REQUIRED ACTION: Only the lines from the one with "w).lap ∘ₗ (tsV1 hc Λ' w).hP) (EuclideanSpace.single" onward are wanted, through the last line of the entries, set down exactly.

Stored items
....

omit [DecidableEq (PBond (⟨d + 1, L, m, K, hd, hL⟩ : Params) 0)] in
include hj in
/-- **block bound for `T₁ = ∂H′_j`** (unit sites → fine bonds; one unit site per fibre): `(|c|/n·A₁, κ)`. [cite: Balaban1984PropagatorsII, p.246 (text after (2.132))] -/
theorem blockBound_gradHp (b₀ : PBond (⟨d + 1, L, m, K, hd, hL⟩ : Params) 0) (y : Site (⟨d + 1, L, m, K, hd, hL⟩ : Params) j) :
    ∑ y' ∈ univ.filter (fun y' : Site (⟨d + 1, L, m, K, hd, hL⟩ : Params) j => y' = y),
        |((tsV1 hc Λ' w).grad ∘ₗ (tsV1 hc Λ' w).hP) (EuclideanSpace.single y' (1 : ℝ)) b₀| ≤
      |c| / (L : ℝ) ^ j * (MGHD (d + 1) 1 * periodConst (kappaN (d + 1)) d) * ((1 : ℕ) : ℝ) * Real.exp (-(kappaN (d + 1) / ((d : ℝ) + 1) *
        torusSupNorm (Mk (⟨d + 1, L, m, K, hd, hL⟩ : Params) j)
          (rep (Mk (⟨d + 1, L, m, K, hd, hL⟩ : Params) j) (iterBlockOf j b₀.src) - rep (Mk (⟨d + 1, L, m, K, hd, hL⟩ : Params) j) y))) := by
  have hLj : (0 : ℝ) < (L : ℝ) ^ j := pow_pos (Nat.cast_pos.2 (Nat.pos_of_ne_zero (NeZero.ne L))) _
  exact blockBound_of_entry (ρ := (fun t t' : Site (⟨d + 1, L, m, K, hd, hL⟩ : Params) j => torusSupNorm (Mk (⟨d + 1, L, m, K, hd, hL⟩ : Params) j) (rep (Mk (⟨d + 1, L, m, K, hd, hL⟩ : Params) j) t - rep (Mk (⟨d + 1, L, m, K, hd, hL⟩ : Params) j) t')))
    ((tsV1 hc Λ' w).grad ∘ₗ (tsV1 hc Λ' w).hP) (fun b₀ : PBond (⟨d + 1, L, m, K, hd, hL⟩ : Params) 0 => iterBlockOf j b₀.src)
    (fun y : Site (⟨d + 1, L, m, K, hd, hL⟩ : Params) j => y)
    (mul_nonneg (div_nonneg (abs_nonneg c) hLj.le) (mul_nonneg (MGHD_nonneg _ _) (periodConst_pos (kappaN_pos _) _).le))
    (card_filter_eq_le_one (P := (⟨d + 1, L, m, K, hd, hL⟩ : Params)) (j := j)) (fun b₀ y => abs_gradHp_entry_le hc hj Λ' w y b₀) b₀ y

include hj in
/-- **block bound for `T₁* = (∂H′_j)*`** (fine bonds → unit sites; the column sums of `T₁` over the `n^{d+1}(d+1)` fine bonds of a block):
`(|c|/n·A₁·n^{d+1}(d+1), κ)`. [cite: Balaban1984PropagatorsII, p.246 (text after (2.132))] -/
theorem blockBound_gradHp_adjoint (y' y : Site (⟨d + 1, L, m, K, hd, hL⟩ : Params) j) :
    ∑ b₀ ∈ univ.filter (fun b₀ : PBond (⟨d + 1, L, m, K, hd, hL⟩ : Params) 0 => iterBlockOf j b₀.src = y),
        |LinearMap.adjoint ((tsV1 hc Λ' w).grad ∘ₗ (tsV1 hc Λ' w).hP) (EuclideanSpace.single b₀ (1 : ℝ)) y'| ≤
      |c| / (L : ℝ) ^ j * (MGHD (d + 1) 1 * periodConst (kappaN (d + 1)) d) * (((L ^ j) ^ (d + 1) * (d + 1) : ℕ) : ℝ) *
        Real.exp (-(kappaN (d + 1) / ((d : ℝ) + 1) *
          torusSupNorm (Mk (⟨d + 1, L, m, K, hd, hL⟩ : Params) j)
            (rep (Mk (⟨d + 1, L, m, K, hd, hL⟩ : Params) j) y' - rep (Mk (⟨d + 1, L, m, K, hd, hL⟩ : Params) j) y))) := by
  have hLj : (0 : ℝ) < (L : ℝ) ^ j := pow_pos (Nat.cast_pos.2 (Nat.pos_of_ne_zero (NeZero.ne L))) _
  exact blockBound_adjoint_of_entry (ρ := (fun t t' : Site (⟨d + 1, L, m, K, hd, hL⟩ : Params) j => torusSupNorm (Mk (⟨d + 1, L, m, K, hd, hL⟩ : Params) j) (rep (Mk (⟨d + 1, L, m, K, hd, hL⟩ : Params) j) t - rep (Mk (⟨d + 1, L, m, K, hd, hL⟩ : Params) j) t')))
    (torusDist_isPseudoDist (Mk (⟨d + 1, L, m, K, hd, hL⟩ : Params) j)) ((tsV1 hc Λ' w).grad ∘ₗ (tsV1 hc Λ' w).hP)
    (fun b₀ : PBond (⟨d + 1, L, m, K, hd, hL⟩ : Params) 0 => iterBlockOf j b₀.src) (fun y : Site (⟨d + 1, L, m, K, hd, hL⟩ : Params) j => y)
    (mul_nonneg (div_nonneg (abs_nonneg c) hLj.le) (mul_nonneg (MGHD_nonneg _ _) (periodConst_pos (kappaN_pos _) _).le))
    (card_fiber_src_iterBlockOf_le (P := (⟨d + 1, L, m, K, hd, hL⟩ : Params)) hj) (fun b₀ y => abs_gradHp_entry_le hc hj Λ' w y b₀) y' y

omit [DecidableEq (PBond (⟨d + 1, L, m, K, hd, hL⟩ : Params) 0)] in
include hj in
/-- **block bound for `T₃ = ∂ΔH′_j`**: `((|c|/n)³(d+1)A₃e^{κ}, κ)`. [cite: Balaban1984PropagatorsII, p.246 (text after (2.132))] -/
theorem blockBound_gradLapHp (b₀ : PBond (⟨d + 1, L, m, K, hd, hL⟩ : Params) 0) (y : Site (⟨d + 1, L, m, K, hd, hL⟩ : Params) j) :
    ∑ y' ∈ univ.filter (fun y' : Site (⟨d + 1, L, m, K, hd, hL⟩ : Params) j => y' = y),
        |((tsV1 hc Λ' w).grad ∘ₗ (tsV1 hc Λ' w).lap ∘ₗ (tsV1 hc Λ' w).hP) (EuclideanSpace.single y' (1 : ℝ)) b₀| ≤
      (|c| / (L : ℝ) ^ j) ^ 3 * (((d + 1 : ℕ) : ℝ) * (MGHD (d + 1) 3 * periodConst (kappaN (d + 1)) d) * Real.exp (kappaN (d + 1) / ((d : ℝ) + 1))) *
        ((1 : ℕ) : ℝ) * Real.exp (-(kappaN (d + 1) / ((d : ℝ) + 1) *
          torusSupNorm (Mk (⟨d + 1, L, m, K, hd, hL⟩ : Params) j)
            (rep (Mk (⟨d + 1, L, m, K, hd, hL⟩ : Params) j) (iterBlockOf j b₀.src) - rep (Mk (⟨d + 1, L, m, K, hd, hL⟩ : Params) j) y))) := by
  have hLj : (0 : ℝ) < (L : ℝ) ^ j := pow_pos (Nat.cast_pos.2 (Nat.pos_of_ne_zero (NeZero.ne L))) _
  have hA : 0 ≤ MGHD (d + 1) 3 * periodConst (kappaN (d + 1)) d := mul_nonneg (MGHD_nonneg _ _) (periodConst_pos (kappaN_pos _) _).le
  exact blockBound_of_entry (ρ := (fun t t' : Site (⟨d + 1, L, m, K, hd, hL⟩ : Params) j => torusSupNorm (Mk (⟨d + 1, L, m, K, hd, hL⟩ : Params) j) (rep (Mk (⟨d + 1, L, m, K, hd, hL⟩ : Params) j) t - rep (Mk (⟨d + 1, L, m, K, hd, hL⟩ : Params) j) t')))
    ((tsV1 hc Λ' w).grad ∘ₗ (tsV1 hc Λ' w).lap ∘ₗ (tsV1 hc Λ' w).hP) (fun b₀ : PBond (⟨d + 1, L, m, K, hd, hL⟩ : Params) 0 => iterBlockOf j b₀.src)
    (fun y : Site (⟨d + 1, L, m, K, hd, hL⟩ : Params) j => y) (by positivity)
    (card_filter_eq_le_one (P := (⟨d + 1, L, m, K, hd, hL⟩ : Params)) (j := j)) (fun b₀ y => abs_gradLapHp_entry_le hc hj Λ' w y b₀) b₀ y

....

ANSWER TO THIS EXERCISE:
        |((tsV1 hc Λ' w).grad ∘ₗ (tsV1 hc Λ' w).lap ∘ₗ (tsV1 hc Λ' w).hP) (EuclideanSpace.single y' (1 : ℝ)) b₀| ≤
      (|c| / (L : ℝ) ^ j) ^ 3 * (((d + 1 : ℕ) : ℝ) * (MGHD (d + 1) 3 * periodConst (kappaN (d + 1)) d) * Real.exp (kappaN (d + 1) / ((d : ℝ) + 1))) *
        ((1 : ℕ) : ℝ) * Real.exp (-(kappaN (d + 1) / ((d : ℝ) + 1) *
          torusSupNorm (Mk (⟨d + 1, L, m, K, hd, hL⟩ : Params) j)
            (rep (Mk (⟨d + 1, L, m, K, hd, hL⟩ : Params) j) (iterBlockOf j b₀.src) - rep (Mk (⟨d + 1, L, m, K, hd, hL⟩ : Params) j) y))) := by
  have hLj : (0 : ℝ) < (L : ℝ) ^ j := pow_pos (Nat.cast_pos.2 (Nat.pos_of_ne_zero (NeZero.ne L))) _
  have hA : 0 ≤ MGHD (d + 1) 3 * periodConst (kappaN (d + 1)) d := mul_nonneg (MGHD_nonneg _ _) (periodConst_pos (kappaN_pos _) _).le
  exact blockBound_of_entry (ρ := (fun t t' : Site (⟨d + 1, L, m, K, hd, hL⟩ : Params) j => torusSupNorm (Mk (⟨d + 1, L, m, K, hd, hL⟩ : Params) j) (rep (Mk (⟨d + 1, L, m, K, hd, hL⟩ : Params) j) t - rep (Mk (⟨d + 1, L, m, K, hd, hL⟩ : Params) j) t')))
    ((tsV1 hc Λ' w).grad ∘ₗ (tsV1 hc Λ' w).lap ∘ₗ (tsV1 hc Λ' w).hP) (fun b₀ : PBond (⟨d + 1, L, m, K, hd, hL⟩ : Params) 0 => iterBlockOf j b₀.src)
    (fun y : Site (⟨d + 1, L, m, K, hd, hL⟩ : Params) j => y) (by positivity)
    (card_filter_eq_le_one (P := (⟨d + 1, L, m, K, hd, hL⟩ : Params)) (j := j)) (fun b₀ y => abs_gradLapHp_entry_le hc hj Λ' w y b₀) b₀ y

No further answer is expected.